A team including the Defense Advanced Research Projects Agency (DARPA), the Air Force Research Lab (AFRL), Lockheed Martin (NYSE: LMT) and Aerojet Rocketdyne (NYSE: AJRD) has successfully flight tested a new system known as the Hypersonic Air-breathing Weapon Concept (HAWC). The test, conducted off the coast of the U.S. using Lockheed Martin’s version of the HAWC, reached speeds in excess of Mach 5 and traveled 300 nautical miles at a flight ceiling greater than 65,000 feet. This is the second successful flight test in DARPA’s HAWC program. The first successful test was carried out by Raytheon in partnership with DARPA on September 27th, 2021. Read DARPA’s press releases on both tests below:
Second Successful Flight for DARPA Hypersonic Air-breathing Weapon Concept (HAWC)
DARPA and its U.S. Air Force partner recently completed a free flight test of the Lockheed Martin version of the Hypersonic Air-breathing Weapon Concept (HAWC). The vehicle, after release from a carrier aircraft, was boosted to its Aerojet Rocketdyne scramjet engine ignition envelope. From there, it quickly accelerated to and maintained cruise faster than Mach 5 (five times the speed of sound) for an extended period of time. The vehicle reached altitudes greater than 65,000 feet and flew for more than 300 nautical miles.
This is the second successful flight in DARPA’s HAWC program. Last September, a different vehicle configuration from another contractor team also reached hypersonic flight.

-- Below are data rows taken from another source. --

import Summits.CriticalPhenomena.PercolationContinuityZ3.Theorems.Transplant.FKConnectivityAllQAntipodalAnd4Series
import Summits.CriticalPhenomena.PercolationContinuityZ3.Theorems.Transplant.FKConnectivityAllQAntipodalMinorDefs
import HarnessLib

/-!
# Connectivity correlation inequalities for `φ_{w,q}`, every `q > 0` — file 28: `C_∞` at level 3 for the PATH `S = P₄` — the PARALLEL JUNCTION
# IDENTITY (AND-drift of a 3-edge path across a two-point union at `{b, c}` = nonnegative combination of |W| = 3 AND-drifts and of
# Theorem-U drifts of the `bc`-CONTRACTED sides)

Support file (`--supports stmt-CriticalPhenomena-4575`), FK sub-lane `prim-bschramm-fk-2` (gen 19) of the post-continuity programme; builds
on p205010 (kernel theorem, internal audit signed; external expert review pending).  No definitions, no named facts, no sorries; standard axioms.

THE PROBLEM (FK-Q2 §26–27, memo `bschramm/FROM-fk-2-g18-AND-WORDHALL.md` §7A).  For a graph `N`, the path `S = {ab, bc, cd}` of extra edges
and a test function `g` on the configurations of `N`, the AND-DRIFT is `a_S(g) = ∑_{γ ⊆ N} 𝔞(γ) g(γ)`,
`𝔞(γ) = q^{k(γ ∪ S) + k(N \ γ)} - q^{k((N \ γ) ∪ S) + k(γ)}`; gen 10's Conjecture `C_∞` for the AND type `1_{S ⊆ ω}` is `a_S(g) ≤ 0` for
`g` increasing, `0 < q ≤ 1` (bridge `FK.apPsi_andInd_eq`, file 27a).  Root the host graph `H ⊇ S` at the middle edge `y = bc`: in the SP
tree of `H \ bc` (terminals `b, c`) the end edges `x = ab`, `z = cd` meet at the root.  SERIES root: file 27 (`FK.and4_series_nonpos`,
`FK.apPsi_and_path3_series_nonpos`).  THIS FILE: the PARALLEL root with `x, z` in DIFFERENT children — `N = N₁ ⊔ N₂` with the parts
supported on vertex sets `V₁ ∋ a` and `V₂ ∋ d` meeting only inside `{b, c}`.  For `γ = γ₁ ⊔ γ₂` write (side 1) `G₁ = k(γ₁)`,
`Ḡ₁ = k(γ̄₁)`, `Y₁ = k(γ₁ ∪ {ab, bc})`, `Ȳ₁ = k(γ̄₁ ∪ {ab, bc})`, `v₁ = 1{b ↮ c in γ₁}`, `v̄₁ = 1{b ↮ c in γ̄₁}`, and let
`ξ₁(γ₁) = q^{k(γ₁∪bc) + k(γ̄₁∪bc)} (1{a ↔ b in γ₁ ∪ bc} - 1{a ↔ b in γ̄₁ ∪ bc})` be the summand of gen 11's CONTRACTED Theorem-U functional
`apUpcC q N₁ {bc} a b` (the edge `bc` contracted, terminals `a, b`); side 2 alike with `cd`, terminals `c, d`.  Then (`and4_summand_parallel`)
`q^{2|V|} 𝔞(γ) = v̄₂ q^{Y₂+Ḡ₂+1} (q^{Y₁+Ḡ₁} - q^{Ȳ₁+G₁}) + v₁ q^{Ȳ₁+G₁+1} (q^{Y₂+Ḡ₂} - q^{Ȳ₂+G₂}) + (1-v̄₂) q^{Y₂+Ḡ₂+1} (q-1) ξ₁(γ₁)
  + (1-v₁) q^{Ȳ₁+G₁+1} (q-1) ξ₂(γ₂)`
— `q^{Y₁+Ḡ₁} - q^{Ȳ₁+G₁}` is the |W| = 3 AND-coefficient of side 1 for the path `a–b–c`, `ξ₁` the contracted Theorem-U coefficient; all four
multipliers have a fixed sign for `0 < q ≤ 1` and depend only on the OTHER side.  Ingredients: `clusterCount_parallel` / `reachable_parallel_iff`
(gen 7's gluing: the `S`-side exponent splits WITHOUT cross term, `k(γ ∪ S) + |V| = Y₁ + Y₂ + 1`, the free side with the cross term
`1{b ↔ c in γ₁ and in γ₂}`), the one-edge identity `(q-1) ξ₁ = q (q^{Y₁ + k(γ̄₁∪bc)} - q^{k(γ₁∪bc) + Ȳ₁})` (`apUpcC_summand_mul_sub_one`), and a
sixteen-case `ring` computation in the four indicators `v₁, v̄₁, v₂, v̄₂` (the identity was found by a junction LP — kit j153907 — and
verified exactly on configurations before typing; with the one-edge identity substituted it holds with FREE exponents, which is what makes
sixteen cases suffice).  Summing (`and4_parallel_eq`) gives **`and4_parallel_nonpos`**: if the |W| = 3 AND-drifts for `(a,b,c)` on side 1 and
`(d,c,b)` on side 2 are `≤ 0` and the contracted functionals `apUpcC q N₁ {bc} a b`, `apUpcC q N₂ {bc} c d` are `≥ 0` on monotone test
functions, then `a_S(g) ≤ 0` for every monotone `g` on `N` (`0 < q ≤ 1`).  With gen 11's kernel theorems as inputs
(`apPsi_two_edges_nonpos_of_isTTSP`, `apUpcC_nonneg_of_isTTSP`) this is `C_∞(and_{P₄})` for every series–parallel `H ⊇ P₄` whose `H \ bc`
is a PARALLEL composition with the end edges in different children — the assembly is the sibling file 28a.
[cite: Grimmett2006, §1.4 eq. (1.20) (p. 15); §3.8 Thm. (3.90) (pp. 61–62); §3.9 (pp. 63–64)] [cite: Wagner2006, Thm. 5.8(d), §5.3]
-/

noncomputable section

DARPA’S Hypersonic Air-breathing Weapon Concept (HAWC) Achieves Successful Flight
DARPA, in partnership with the U.S. Air Force, completed a free flight test of its Hypersonic Air-breathing Weapon Concept (HAWC) last week. The missile, built by Raytheon Technologies, was released from an aircraft seconds before its Northrop Grumman scramjet (supersonic combustion ramjet) engine kicked on. The engine compressed incoming air mixed with its hydrocarbon fuel and began igniting that fast-moving airflow mixture, propelling the cruiser at a speed greater than Mach 5 (five times the speed of sound).
The HAWC vehicle operates best in oxygen-rich atmosphere, where speed and maneuverability make it difficult to detect in a timely way. It could strike targets much more quickly than subsonic missiles and has significant kinetic energy even without high explosives.